If multicollinearity is less than perfect, the regression coefficients, although determinate, possess large standard errors (in relation to the coefficients themselves), which means the coefficients cannot be estimated with great precision or accuracy.
In the figure a there is no overlap between X2 and X3, and hence no collinearity. In Figure b through e there is a low to high degree of collinearitythe greater the overlap between X2 and X3 (i.e., the larger the shaded area), the higher the degree of collinearity. In the extreme, if X2 and X3 were to overlap completely (or if X2 were completely inside X3, or vice versa), collinearity would be perfect.
Sources of Multicollinearity.
The data collection method employed, for example, sampling over a limited range of the values. Constraints on the model or in the population being sampled. For example, in the regression of electricity consumption on income (X2) and house size (X3) there is a physical constraint in the population in that families with higher incomes generally have larger homes than families with lower incomes. Model specification error- adding polynomial terms to a regression model, especially when the range of the X variable is small.
An over-determined model. This happens when the model has more explanatory variables than the number of observations. This could happen in medical research where there may be a small number of patients about whom information is collected on a large number of variables.
Consequences of Multicollinearity
Although BLUE, the OLS estimators have large variances and covariances, making precise estimation difficult.
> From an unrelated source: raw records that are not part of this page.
import Summits.ABC.StewartYu.PadicG3Schedule
import Summits.ABC.StewartYu.PadicG3FrameData
import Summits.ABC.StewartYu.PadicG3FrameOdd
import Summits.ABC.StewartYu.PadicG3StartR
import HarnessLib

/-!
# Cell abc-stewartyu, crux `Y07Odd` (stmt-ABC-19658), line `gen3-slab-odd`: the frame from the record's supply with the RESTRICTED Siegel count
# (`RecordSupplyAtR` / `RecordSupplyOddR` / `frameOdd_of_recordR` — verbatim twins of the `'` versions of `PadicG3FrameOdd` with the level-0
# equation set `Icc(−X₀,X₀) ×ˢ tauSetR n j₀ T₀` in place of `… ×ˢ tauSet n T₀`, via `PadicG3StartR.start_restricted`)

`Summits/ABC/StewartYu/PadicG3FrameOddR.lean` — cell `abc-stewartyu` (seat p2-g4, F-odd lead).  No named fact.  The count charged to the record is
now Nesterenko's `2·(2X₀+1)·#tauSetR·(p−1)p^m ≍ X₀·T₀ⁿ/n!` (the `j₀`-direction equations are free), which (B1) of the record affords.

References: Yu. V. Nesterenko, LNM 1819 (2003) Prop 4.1, (4.6), §5.
-/


noncomputable section

open NormedSpace Finset Polynomial
open Literature.NumberTheory.Transcendental
open Literature.NumberTheory.Transcendental.CW77.Setup (Tau tauNorm)
open Summit.ABC.StewartYu.GenThreeFrameSpecOdd (FrameOdd RecordOdd)
open scoped Nat

namespace Summit.ABC.StewartYu

namespace G3Setup

variable {p : ℕ} [Fact p.Prime]

/-- **The record's supply for one datum, relaxed form**: as `RecordSupplyAt`, but the record chooses the output degree bound `D₀ ≥ L₀` and box
`D ≥ 2·Lb s Ŝ` for which it proves `RecordOdd` (its closed forms, e.g. `D₀ = L₀ + 1`, `D j = ⌊…⌋ + 1`). [cite: Nesterenko2003, §5; shape only] -/
def RecordSupplyAtR (S : G3Setup p) (C : ℕ → ℝ) (V : Fin S.n → ℝ) (Vmax W : ℝ) : Prop :=
  ∃ (m : ℕ) (s : Fin S.n → ℕ) (L₀ H Sh X₀ T₀ : ℕ) (N T : ℕ → ℕ → ℕ) (Nh : ℕ → ℕ) (X' S₀ : ℕ)
    (den₀ : ℤ × Tau S.n → ℕ) (M₀ : ℤ × Tau S.n → ℤ) (Xb : ℤ) (Amax : ℝ) (D₀ : ℕ) (D : Fin S.n → ℕ),
    1 ≤ T₀ ∧ N 0 0 = X₀ ∧ T 0 0 = T₀ ∧
    ‖S.Λ / (S.b S.j₀ : ℚ_[p])‖ ≤ (p : ℝ)⁻¹ ∧ ‖S.Λ / (S.b S.j₀ : ℚ_[p])‖ ≤ (p : ℝ)⁻¹ ^ (m + 1) ∧
    2 * (Icc (-(X₀ : ℤ)) X₀ ×ˢ tauSetR S.n S.j₀ T₀).card * ((p - 1) * p ^ m) ≤ (L₀ + 1) * ∏ j, (2 * s j + 1) ∧
    (∀ e ∈ Icc (-(X₀ : ℤ)) X₀ ×ˢ tauSetR S.n S.j₀ T₀, 1 ≤ den₀ e) ∧
    (∀ e ∈ Icc (-(X₀ : ℤ)) X₀ ×ˢ tauSetR S.n S.j₀ T₀, ∀ ℓ₀ ≤ L₀,
      ∃ z₀ : ℤ, (den₀ e : ℚ) * (hasseDeriv e.2.1 (S.Rl H Sh 0 (ℓ₀, 0))).eval (e.1 : ℚ) = z₀ ∧ |z₀| ≤ M₀ e) ∧
    (∀ lam ∈ S.box s, ∀ lam' ∈ S.box s, ∀ k, |S.𝔛 (lam - lam') k| ≤ Xb) ∧ 1 ≤ Amax ∧
    (∀ e ∈ Icc (-(X₀ : ℤ)) X₀ ×ˢ tauSetR S.n S.j₀ T₀, (M₀ e : ℝ) * (Xb : ℝ) ^ (∑ k, e.2.2 k) *
      ((MonomialDen.monDen S.α (S.boxExpG (fun j => 2 * s j) e.1) : ℝ)) ^ 2 ≤ Amax) ∧
    (∀ 𝔏 ⊆ S.box s,
      (∀ ν < S.n, S.KStepHypU (S.Rl H Sh 0) (S.unk L₀ 𝔏) (S.Lb s 0) ⌈((S.unk L₀ 𝔏).card : ℝ) * Amax⌉ m
        (N 0 ν) (N 0 (ν + 1)) (T 0 ν) (T 0 (ν + 1))) ∧
      (∀ lev < Sh, S.HalfStepHypU (S.Rl H Sh lev) (S.Rl H Sh (lev + 1)) (S.unk L₀ 𝔏) (S.Lb s lev)
        ⌈((S.unk L₀ 𝔏).card : ℝ) * Amax⌉ m (N lev S.n) (Nh (lev + 1)) (T lev S.n) (T (lev + 1) 0)) ∧
      (∀ lev < Sh, S.KStepOddHypU (S.Rl H Sh (lev + 1)) (S.unk L₀ 𝔏) (S.Lb s (lev + 1)) ⌈((S.unk L₀ 𝔏).card : ℝ) * Amax⌉ m
        (Nh (lev + 1)) (N (lev + 1) 1) (T (lev + 1) 0) (T (lev + 1) 1)) ∧
      (∀ lev < Sh, ∀ ν, 1 ≤ ν → ν < S.n → S.KStepHypU (S.Rl H Sh (lev + 1)) (S.unk L₀ 𝔏) (S.Lb s (lev + 1))
        ⌈((S.unk L₀ 𝔏).card : ℝ) * Amax⌉ m (N (lev + 1) ν) (N (lev + 1) (ν + 1)) (T (lev + 1) ν) (T (lev + 1) (ν + 1)))) ∧
    2 * ((S.n + 1) * X') ≤ N Sh S.n ∧ (S.n + 1) * S₀ < T Sh S.n ∧
    L₀ ≤ D₀ ∧ (∀ j, 2 * S.Lb s Sh j ≤ D j) ∧ RecordOdd C p S.n V Vmax W D₀ S₀ X' D

/-- **The record's supply at rank `n`, prime `p`, relaxed form.** [cite: Nesterenko2003, §5; shape only] -/
def RecordSupplyOddR (C : ℕ → ℝ) (p n : ℕ) [Fact p.Prime] : Prop :=
  ∀ (S : G3Setup p) (V : Fin S.n → ℝ) (Vmax W : ℝ), S.n = n →
    (∀ j, padicValRat p (S.α j) = 0) →
    (∀ κ : Fin S.n → ℤ, (∃ γ : ℚ, ∏ j, S.α j ^ κ j = γ ^ 2 ∨ ∏ j, S.α j ^ κ j = -γ ^ 2) → ∀ j, (2 : ℤ) ∣ κ j) →
    (∀ j, Height.logHeight₁ (S.α j) ≤ V j) → (∀ j, 1 ≤ V j) → (∀ j, V j ≤ Vmax) →
    (∀ j, Real.log (max 3 (|S.b j| : ℝ)) ≤ W) → 1 ≤ W →
    ¬ (padicValRat p (∏ j, S.α j ^ S.b j - 1) : ℝ) * Real.log p ≤
        C S.n * ((p : ℝ) / Real.log p) * (∏ j, V j) * (W + Real.log p + Real.log (2 * Vmax)) →
    S.RecordSupplyAtR C V Vmax W

/-- **THE ODD-`p` FRAME FROM THE RECORD'S SUPPLY (relaxed form).** [cite: Nesterenko2003, Prop 4.1, §5] -/
theorem frameOdd_of_recordR {C : ℕ → ℝ} {n : ℕ} (hn : 1 ≤ n) (hp2 : p ≠ 2) (hrec : RecordSupplyOddR C p n) : FrameOdd C p n := by
  classical
  intro α b V Vmax W hα hind hK hV hV1 hVmax hb hW hW1 hneg
  obtain ⟨j₀, hbj₀, hbmin⟩ := G3FrameData.exists_pivot (p := p) b hb
  have hp3 : 3 ≤ p := G3FrameData.three_le_of_prime_ne_two hp2
  set S : G3Setup p := G3Setup.ofData hp3 α (fun j => (hα j).1) (fun j => (hα j).2) b j₀ hbj₀ hbmin with hSdef
  have hSn : S.n = n := rfl
  refine ⟨j₀, ?_⟩
  obtain ⟨m, s, L₀, H, Sh, X₀, T₀, N, T, Nh, X', S₀, den₀, M₀, Xb, Amax, D₀, D, hT₀, hN00, hT00, hΛ, hΛm, hcount, hden₀, hR, hXb, hAmax, hA,
    hpacks, hXfin, hSfin, hD₀, hD, hrecord⟩ := hrec S V Vmax W rfl (fun j => (hα j).2) hK hV hV1 hVmax hW hW1 hneg
  obtain ⟨ζ, r, hζ, hζM, hζ1, hη⟩ := G3Setup.ofData_exists_zeta hp3 α (fun j => (hα j).1) (fun j => (hα j).2) b j₀ hbj₀ hbmin
  have hindS : ∀ T₁ : Finset (Fin S.n), T₁.Nonempty → ¬ IsSquare (∏ j ∈ T₁, S.α j) ∧ ¬ IsSquare (-∏ j ∈ T₁, S.α j) :=
    fun T₁ hT₁ => G3FrameData.not_isSquare_prod_of_kummer S.α hK T₁ hT₁
  obtain ⟨𝔏, lamb, pv, h𝔏, hlamb, hstart⟩ := S.start_restricted m s L₀ (fun ℓ₀ => S.Rl H Sh 0 (ℓ₀, 0)) X₀ T₀ hT₀ hΛm
    (Icc (-(X₀ : ℤ)) X₀ ×ˢ tauSetR S.n S.j₀ T₀) rfl hcount den₀ hden₀ M₀ hR hXb hAmax hA
  obtain ⟨hK0, hH, hO, hKs⟩ := hpacks 𝔏 h𝔏
  have hRl0 : (fun i : ℕ × (Fin S.n → ℤ) => S.Rl H Sh 0 (i.1, 0)) = S.Rl H Sh 0 := by
    funext i; unfold Rl; rfl
  rw [hRl0] at hstart
  have hstart' : S.LvInvI (S.Rl H Sh 0) (S.unk L₀ 𝔏) (fun i => i.2 - lamb) (fun _ => 1) pv (fun j => -(s j : ℤ) - lamb j) (S.Lb s 0)
      ⌈((S.unk L₀ 𝔏).card : ℝ) * Amax⌉ m {x : ℤ | |x| ≤ (N 0 0 : ℤ)} (T 0 0) := by
    rw [hN00, hT00]; exact hstart
  have hlev0 := kchain (subset_refl _) hΛ (N 0) (T 0) 0 S.n (fun ν _ h1 => hK0 ν (by omega)) hstart'
  rw [zero_add] at hlev0
  have hst0 : S.LevelState H Sh s (S.unk L₀ 𝔏) pv ⌈((S.unk L₀ 𝔏).card : ℝ) * Amax⌉ m 0 (N 0 S.n) (T 0 S.n) := by
    refine ⟨S.unk L₀ 𝔏, fun i => i.2 - lamb, fun _ => 1, _, subset_refl _, ?_, hlev0⟩
    intro i _ i' _
    constructor
    · intro h
      funext j
      have hj := congrFun h j
      simp only [Pi.sub_apply] at hj
      omega
    · intro h
      simp only [h]
  have hn1 : 1 ≤ S.n := hSn ▸ hn
  have hfinal := levels hn1 hΛ hΛm hζ hζM hζ1 r hη hindS N T Nh hH hO hKs hst0 Sh le_rfl
  have hout := frameOutput_of_levelState hfinal hXfin hSfin
  exact ⟨D₀, S₀, X', D, hbj₀, frameOutputTwo_mono hD₀ hD hout, hrecord⟩

end G3Setup

end Summit.ABC.StewartYu

end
Because of the above consequence, the confidence intervals tend to be much wider, leading to the acceptance of the zero null hypothesis (i.e., the true population coefficient is zero) more readily also the t ratio of one or more coefficients tends to be statistically insignificant.
Although the t ratio of one or more coefficients is statistically insignificant, R2, the overall measure of goodness of fit, can be very high. The OLS estimators and their standard errors can be sensitive to small changes in the data.
Multicollinearity Diagnostic
Variance Inflation Factor (VIF) measures how much the variance of the regression coefficients is inflated by multicollinearity problems. If VIF equals 0, there is no correlation between the independent measures. A VIF measure of 1 is an indication of some association between predictor variables, but generally not enough to cause problems. A maximum acceptable VIF value would be 10; anything higher would indicate a problem with multicollinearity. Tolerance the amount of variance in an independent variable that is not explained by the other independent variables. If the other variables explain a lot of the variance of a particular independent variable we have a problem with multicollinearity. Thus, small values for tolerance indicate problems of multicollinearity. The minimum cutoff value for tolerance is typically .10. That is, the tolerance value must be smaller than .10 to indicate a problem of multicollinearity.